Ken Holmes makes a living shining a light on the seedier side of Dallas history. The 1971 Kimball High School graduate was in middle school when John F. Kennedy was shot Downtown, and he was a teenager when “Bonnie and Clyde,” the movie about our neighborhood’s most notorious couple, made it to the big screen. But it was a personal connection that piqued his interest in criminal history.
“My dad knew Ted Hinton, who was one of the Dallas County Sheriff’s deputies who shot Bonnie and Clyde,” to death May 23, 1934, Holmes says. “I never did ask him anything about it, but I wish I had now.”
Over the years, Holmes has made friends with dozens of people associated with the Barrow gang and the lawmen who hunted them.
Holmes has appeared in about 20 documentaries for outlets such as the BBC, CBS News and the History Channel. He once was hired to work on an episode of “The Amazing Race,” in which contestants had to find the old Barrow family gas station at Singleton and Borger. Once they found it, Clyde Barrow’s nephew, Buddy, gave them instructions for the next step in the race.
Near the 75th anniversary of Bonnie and Clyde’s death this past May, Holmes fielded dozens of calls from reporters around the world.
At Clyde Barrow’s grave one hot morning, Holmes talked about his business, Southwest Historical Inc., which offers tours related to Bonnie and Clyde, the JFK assassination and the Branch Davidian compound in Waco. In about an hour, he let fly a virtual dissertation about a lonely little woman and the West Dallas criminal who swept her off her feet.
Part of Bonnie and Clyde’s enduring appeal, Holmes says, is the dozens of pictures they took of themselves, which lawmen recovered during four or five unsuccessful raids. Newspapers of the 1930s were their Facebook. There’s Bonnie, stylish and aloof, with a tam o’shanter, stogie and revolver.
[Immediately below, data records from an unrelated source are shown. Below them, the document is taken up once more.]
import Summits.HubbardSuperconductivity.HubbardSuperconductivity.Theorems.AnisotropyChordTransferFibre3FinXDEvalW

/-!
# Route `AnisotropyChord` / H0 rotor rung: FIN per-`L` row-D (KT-2a″) cell facts, `L = 14`, cells 34–35

Kernel facts `xdCellAny0 14 (49/50) la lb aD = true` (in-kernel point tables, zero data; `decide +kernel`) for the combined-cell
grid of `L = 14` (g5 design, 1–2.5 % cells); assembled in `…FinXDFourteen`.  Prover seat `hubbard-h0-rotor-p3` g7; helper for piece A =
stmt-HubbardSuperconductivity-23918 of rung 19089 (`--supports`, helper class).  WHAT THIS IS NOT: nothing here proves superconductivity in the
Hubbard model (rotor TARGET as worded stays FALSE, g15 verdict); kernel facts for ONE hypothesis of ONE conditional reduction.  No sorry.
-/

set_option linter.dupNamespace false
set_option autoImplicit false

namespace Summit.HubbardSuperconductivity.HubbardSuperconductivity.Theorems.AnisotropyChord.Transfer.Fibre3

namespace FinXD

/-- cell 34 of `L = 14` (`cert`). [folklore] -/
theorem xd14_34 : xdCellAny0 14 (49/50 : ℚ) 655669796201521 672061541106560 (2/25 : ℚ) = true := by (rw [← xdCellAnyW0_eq]; decide +kernel)

/-- cell 35 of `L = 14` (`cert`). [folklore] -/
theorem xd14_35 : xdCellAny0 14 (49/50 : ℚ) 672061541106560 688863079634225 (2/25 : ℚ) = true := by (rw [← xdCellAnyW0_eq]; decide +kernel)

end FinXD

end Summit.HubbardSuperconductivity.HubbardSuperconductivity.Theorems.AnisotropyChord.Transfer.Fibre3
“There are only two or three known photographs of Dillinger. And I think Dillinger was jealous of them,” Holmes says. “They were so popular. I mean, not popular, but well-known. Most people were scared to death of them.”
A good story is all in the details, and Holmes is full of them. He knows the exact site of the house on what is now Singleton Boulevard, where Bonnie and Clyde fell instantly in love. He knows Clyde obtained his arsenal by breaking into the National Guard Armory in Ranger, which was just an old theater with a padlock to secure the guns. He knows that the entire Barrow gang suffered from gonorrhea. And that Clyde didn’t chop off his first two toes to avoid hard labor in prison; he got another convict to do it for him.
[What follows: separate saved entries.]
import Literature.NumberTheory.GaloisRepresentations.GaloisRep
import HarnessLib

/-!
# Symplectic Galois representations with a multiplier (`ρ : Γ_K → GSp_n(A)`, similitude `χ`)

Definition item `defn-IsSymplecticWithMultiplier` (route `Langlands/PhantomRM`, items PhantomRMSector,
ResiduallyYoshidaLifting, StableYoshidaCongruence, which so far inline the sub-formula
`∃ J, Jᵀ = -J ∧ det J ≠ 0 ∧ ∀ g, ρ(g)ᵀ J ρ(g) = χ(g) J`).

A framed Galois representation `ρ : Γ_K →ₜ* GL_n(A)` is **symplectic with multiplier (similitude
character) `χ`** if it preserves a non-degenerate alternating form up to the scalar `χ`:
there is `J ∈ M_n(A)` with `Jᵀ = −J`, `det J ∈ Aˣ` and `ρ(g)ᵀ J ρ(g) = χ(g) J` for all `g ∈ Γ_K` — i.e.
`ρ` lands in `GSp(J) ≅ GSp_n(A)` with `sim ∘ ρ = χ` (Boxer–Calegari–Gee–Pilloni 2021, §2:
`ρ_{A,p} : G_ℚ → GSp₄(ℚ_p)` with similitude the inverse cyclotomic character in the cohomological
convention; Darmon–Diamond–Taylor, §2.1 for `n = 2`, where `GSp₂ = GL₂` and the condition is
`det ρ = χ`, cf. `isSymplecticWithMultiplierFun_two_iff_det`).

## Design

* Two spellings: `IsSymplecticWithMultiplierFun ρ ν` with a bare multiplier FUNCTION
  `ν : Γ_K → A` (this is what the route's items need: their multiplier is the `p`-adic cyclotomic
  character pushed into `PadicAlgCl p` along `ℤ_[p] → ℚ_[p] → PadicAlgCl p`, an explicit function of
  `g`), and the requested `IsSymplecticWithMultiplier ρ χ` for a continuous character
  `χ : Γ_K →ₜ* Aˣ`, DEFINED as the former at `fun g ↦ (χ g : A)` (`isSymplecticWithMultiplier_iff`).
* Non-degeneracy is `IsUnit J.det` (any commutative coefficient ring, e.g. `𝓞`, `𝔽`); over a field
  this is the route's `J.det ≠ 0` (`isSymplecticWithMultiplierFun_iff_det_ne_zero`), so the inlined
  sub-formula of PhantomRM is LITERALLY `ρ.IsSymplecticWithMultiplierFun ν` unfolded.
* `n` is not required to be even in the definition (for odd `n` no such `J` exists over a field, so
  the predicate is simply false; nothing forces junk).

## References

* [BoxerEtAl2021] G. Boxer, F. Calegari, T. Gee, V. Pilloni, Abelian surfaces over totally real
  fields are potentially modular, Publ. IHÉS 134 (2021), §2 (notation `GSp₄`, similitude `ν`).
* [DarmonDiamondTaylor1995] H. Darmon, F. Diamond, R. Taylor, Fermat's Last Theorem, §2.1.
-/

namespace Literature.NumberTheory.GaloisRepresentations

open Field Matrix

universe u v

variable {K : Type u} [Field K] {A : Type v} [CommRing A] [TopologicalSpace A] {n : ℕ}

/-- `ρ : Γ_K →ₜ* GL_n(A)` is **symplectic with multiplier function `ν : Γ_K → A`**: some
`J ∈ M_n(A)` with `Jᵀ = −J` and `det J` a unit satisfies `ρ(g)ᵀ J ρ(g) = ν(g) • J` for all `g`
(`ρ(Γ_K) ⊆ GSp(J)` with similitude `ν`). [cite: BoxerEtAl2021, §2] -/
def FramedGaloisRep.IsSymplecticWithMultiplierFun (ρ : FramedGaloisRep K A n)
    (ν : absoluteGaloisGroup K → A) : Prop :=
  ∃ J : Matrix (Fin n) (Fin n) A, Jᵀ = -J ∧ IsUnit J.det ∧
    ∀ g : absoluteGaloisGroup K, (ρ g).valᵀ * J * (ρ g).val = ν g • J

/-- `ρ : Γ_K →ₜ* GL_n(A)` is **symplectic with multiplier the continuous character
`χ : Γ_K →ₜ* Aˣ`**: `∃ J, Jᵀ = −J ∧ det J ∈ Aˣ ∧ ∀ g, ρ(g)ᵀ J ρ(g) = χ(g) • J`, i.e. `ρ` lands in
`GSp_n(A)` with similitude character `χ` (Boxer–Calegari–Gee–Pilloni 2021, §2; for `n = 2` the
condition is `det ρ = χ`, Darmon–Diamond–Taylor §2.1). Defined through the bare-function form
`IsSymplecticWithMultiplierFun` at `g ↦ (χ g : A)`. [cite: BoxerEtAl2021, §2] -/
def FramedGaloisRep.IsSymplecticWithMultiplier (ρ : FramedGaloisRep K A n)
    (χ : absoluteGaloisGroup K →ₜ* Aˣ) : Prop :=
  ρ.IsSymplecticWithMultiplierFun fun g => ((χ g : Aˣ) : A)

/-- Unfolding: the requested formula verbatim. [cite: BoxerEtAl2021, §2] -/
theorem FramedGaloisRep.isSymplecticWithMultiplier_iff (ρ : FramedGaloisRep K A n)
    (χ : absoluteGaloisGroup K →ₜ* Aˣ) :
    ρ.IsSymplecticWithMultiplier χ ↔
      ∃ J : Matrix (Fin n) (Fin n) A, Jᵀ = -J ∧ IsUnit J.det ∧
        ∀ g : absoluteGaloisGroup K, (ρ g).valᵀ * J * (ρ g).val = ((χ g : Aˣ) : A) • J :=
  Iff.rfl

/-- Over a FIELD of coefficients the non-degeneracy clause reads `det J ≠ 0`: this is literally
the sub-formula inlined in the items of route `Langlands/PhantomRM`. [cite: BoxerEtAl2021, §2] -/
theorem FramedGaloisRep.isSymplecticWithMultiplierFun_iff_det_ne_zero {L : Type v} [Field L]
    [TopologicalSpace L] (ρ : FramedGaloisRep K L n) (ν : absoluteGaloisGroup K → L) :
    ρ.IsSymplecticWithMultiplierFun ν ↔
      ∃ J : Matrix (Fin n) (Fin n) L, Jᵀ = -J ∧ J.det ≠ 0 ∧
        ∀ g : absoluteGaloisGroup K, (ρ g).valᵀ * J * (ρ g).val = ν g • J := by
  simp only [FramedGaloisRep.IsSymplecticWithMultiplierFun, isUnit_iff_ne_zero]

/-- The multiplier only matters through its values: equal multiplier functions give the same
predicate (used to move between a character and its explicit formula). [folklore] -/
theorem FramedGaloisRep.isSymplecticWithMultiplierFun_congr (ρ : FramedGaloisRep K A n)
    {ν ν' : absoluteGaloisGroup K → A} (h : ∀ g, ν g = ν' g) :
    ρ.IsSymplecticWithMultiplierFun ν ↔ ρ.IsSymplecticWithMultiplierFun ν' := by
  simp only [FramedGaloisRep.IsSymplecticWithMultiplierFun, funext h]

/-- The Gram matrix may be rescaled by a unit `u ∈ Aˣ` without changing the multiplier (the
alternating form is determined up to `Aˣ`). [cite: BoxerEtAl2021, §2] -/
theorem FramedGaloisRep.IsSymplecticWithMultiplierFun.exists_smul {ρ : FramedGaloisRep K A n}
    {ν : absoluteGaloisGroup K → A} (h : ρ.IsSymplecticWithMultiplierFun ν) (u : Aˣ) :
    ∃ J : Matrix (Fin n) (Fin n) A, Jᵀ = -J ∧ IsUnit J.det ∧
      (∀ g : absoluteGaloisGroup K, (ρ g).valᵀ * J * (ρ g).val = ν g • J) ∧
      ρ.IsSymplecticWithMultiplierFun ν ∧ ∃ J₀, J = (u : A) • J₀ := by
  obtain ⟨J₀, hT, hdet, hJ⟩ := h
  refine ⟨(u : A) • J₀, ?_, ?_, fun g ↦ ?_, ⟨J₀, hT, hdet, hJ⟩, J₀, rfl⟩
  · rw [transpose_smul, hT, smul_neg]
  · rw [det_smul]
    exact (u.isUnit.pow _).mul hdet
  · rw [Matrix.mul_smul, Matrix.smul_mul, hJ g, smul_comm]

/-- In rank `2` (`GSp₂ = GL₂`), with the standard form `J = !![0, 1; -1, 0]`, the condition
`ρ(g)ᵀ J ρ(g) = ν(g) J` is `det ρ(g) = ν(g)`: every rank-2 representation is symplectic with
multiplier its determinant (Darmon–Diamond–Taylor §2.1). [cite: DarmonDiamondTaylor1995, §2.1] -/
theorem FramedGaloisRep.isSymplecticWithMultiplierFun_two_det (ρ : FramedGaloisRep K A 2) :
    ρ.IsSymplecticWithMultiplierFun fun g => (ρ g).val.det := by
  refine ⟨!![0, 1; -1, 0], ?_, ?_, fun g ↦ ?_⟩
  · ext i j; fin_cases i <;> fin_cases j <;> simp
  · simp [Matrix.det_fin_two]
  · ext i j
    fin_cases i <;> fin_cases j <;>
      simp [Matrix.det_fin_two, Matrix.mul_apply, Fin.sum_univ_two, Matrix.transpose_apply] <;> ring

end Literature.NumberTheory.GaloisRepresentations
Holmes became friends with Blanche Barrow, Clyde’s sister-in-law and gang member, who died in 1988. She told him that when lawmen had them surrounded in Joplin, Mo., her little dog, Snowball, was frightened by gunfire and jumped from her arms and out of the house. She never found the pup, and her husband, Buck, was mortally wounded in the fight.
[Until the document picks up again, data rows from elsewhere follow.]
import Summits.ResolutionOfSingularities.ResolutionOfSingularities.Theorems.EquisingularLiftEquisingularLiftNatTowerBQuadPrimeAssembly
import Summits.ResolutionOfSingularities.ResolutionOfSingularities.Theorems.EquisingularLiftEquisingularLiftNatTowerBDoublePrimeSAssemblyFull
import Summits.ResolutionOfSingularities.ResolutionOfSingularities.Theorems.EquisingularLiftEquisingularLiftNatInvSLStepRegular
import Summits.ResolutionOfSingularities.ResolutionOfSingularities.Theorems.EquisingularLiftEquisingularLiftNatInvSLStepSingular
import Summits.ResolutionOfSingularities.ResolutionOfSingularities.Theorems.EquisingularLiftEquisingularLiftNatTowerCurveStepBSL
import Summits.ResolutionOfSingularities.ResolutionOfSingularities.Theorems.EquisingularLiftEquisingularLiftNatInvSZeroLStepRegular
import Summits.ResolutionOfSingularities.ResolutionOfSingularities.Theorems.EquisingularLiftEquisingularLiftNatInvSZeroLStepSingular
import Summits.ResolutionOfSingularities.ResolutionOfSingularities.Theorems.EquisingularLiftEquisingularLiftNatTowerCurveStepBSZeroL
import Summits.ResolutionOfSingularities.ResolutionOfSingularities.Theorems.EquisingularLiftEquisingularLiftNatTCPlusInvBaseSZeroL
import Summits.ResolutionOfSingularities.ResolutionOfSingularities.Theorems.EquisingularLiftEquisingularLiftNatExactShadowPlanar
import HarnessLib

/-!
# [OURS · L1 W4.5(b) · EL♮(3) · T23-A⁗] HSUB⁵ WITH LETTERS, (U6) STEP/CURVE BRICKS DISCHARGED (V10⁵-full) = V10⁗-full (p631707) with the letter seed `Ls₂` threaded
# = `hsub_reachTowerBQuadPrime_of_fact` (…NatTowerBQuadPrimeAssembly) ∘ (`TCPlus.InvSL` / `TCPlus.InvS₀L` steps and curve steps); inputs left: (T-k) `hFact`,
# the letter bookkeeping `hLs₂`, and the TWO seed bricks `hBaseSL` / `hBaseS₀L` over `Ls₂` (res-type-027's (L3) letter seeds, discharged in the rung⁵)

res-L1-w45b-stub-4 g11 (A-engine owner; engine word v2 FINAL 81913c484db62a21, desk DEAL/R30). OURS; NOT a statement of any manuscript ([Hironaka2017] is a
candidate under adjudication, nothing of it is asserted); AI-written, weaker than expert review. No `sorry`; standard axioms; DEF-FREE;
`--supports stmt-ResolutionOfSingularities-20148 --as helper`.

WHAT. `INNER W G β T Z K S Ps Ms b := ((K = ∅ ∧ TCPlus.InvS₀L … S Ps b) ∨ (TCPlus.InvSL … K S Ps b ∧ IsClosed K ∧ K ⊆ closure (K ∖ closure Z) ∧ K ≠ univ ∧
IsClosed Z)) ∧ (∀ P ∈ Ps, IsClosed P ∧ ¬ T ⊆ P) ∧ (∀ M ∈ Ms, IsClosed M ∧ ¬ T ⊆ M) ∧ (IsClosed S ∧ S ⊆ closure (S ∖ closure Z) ∧ ¬ T ⊆ S)` (V10‴'s `INVS` + the two
list-bookkeeping conjuncts); `hInnerInv` by `invSL_invS`/`invS_inv` resp. the shadow-free projections; `hBase` = V10‴'s base block (plane facts: the exceptional
plane is irreducible — `F₁` regular at `x` — and not inside `St_x W`) over the two seed INPUTS `hBaseSL` / `hBaseS₀L` (letters `Ls₂` seeded; bookkeeping `hLs₂`); `hStep`/`hSing` = res-type-027's `invSL_step_regular/_singular`
(p628217/p628882) / `invS₀L_step_*` + the plane-list bookkeeping (new plane: closed, `St T ⊄ υ₁⁻¹{y}` since a point of `T` off `y` lifts; transported members:
`not_closure_preimage_diff_subset`); `hCurve` = `Tower.invB₄_of_invSL_curveStep_FE` (p629286) / `Tower.invB₄_of_invS₀L_curveStep_forget_FE` with the K-side facts
derived as in V10‴. [cite: GortzWedhorn2020, (13.19) and Prop. 13.91] [cite: Liu2002, Thm. 8.1.19]
-/

set_option linter.dupNamespace false -- mandated namespace `Summit.<Summit>.<Problem>` of this single-conjunct summit
set_option linter.overlappingInstances false -- signatures carry `[IsDomain O] [IsDiscreteValuationRing O]`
Holmes, who still lives in Oak Cliff, has been chasing down details like those for decades. But after he sold his family business, the Dallas Burglar Alarm Co., 10 years ago, he immersed himself in the stories. The 57-year-old owns the car that was used in the 1967 movie, and he used to have a traveling show featuring the car and friends such as Bonnie Ray Parker, Bonnie’s niece.
Five years ago, he opened the Bonnie and Clyde Ambush Museum in Gibsland, La. At first, he wanted to put the museum in downtown Dallas, but he couldn’t afford the rent.
“Then one day, I was in Gibsland, and I noticed the old Ma Canfield’s Café, where Bonnie had stopped in to buy some sandwiches the morning they were killed,” Holmes says. “The building was all caved in, and it was a mess.”
But the real estate developer who owns the building agreed to fix it up and rent it to the museum.
About a year ago, he leased the movie car to the National Museum of Crime and Punishment in Washington, D.C. But the Gibsland museum contains many other reminders of the couple, such as a revolver from the Bonnie and Clyde death car, a brooch that Bonnie was wearing when she died, and Bonnie’s timeless tam.
“One of the most interesting pieces I’ve got in the museum is Boots,” Holmes says.
L.J. “Boots” Hinton is the son of Ted Hinton, the deputy who was friends with Holmes’ dad, and he runs the museum.
“It’s neat because he gets to tell his dad’s story.”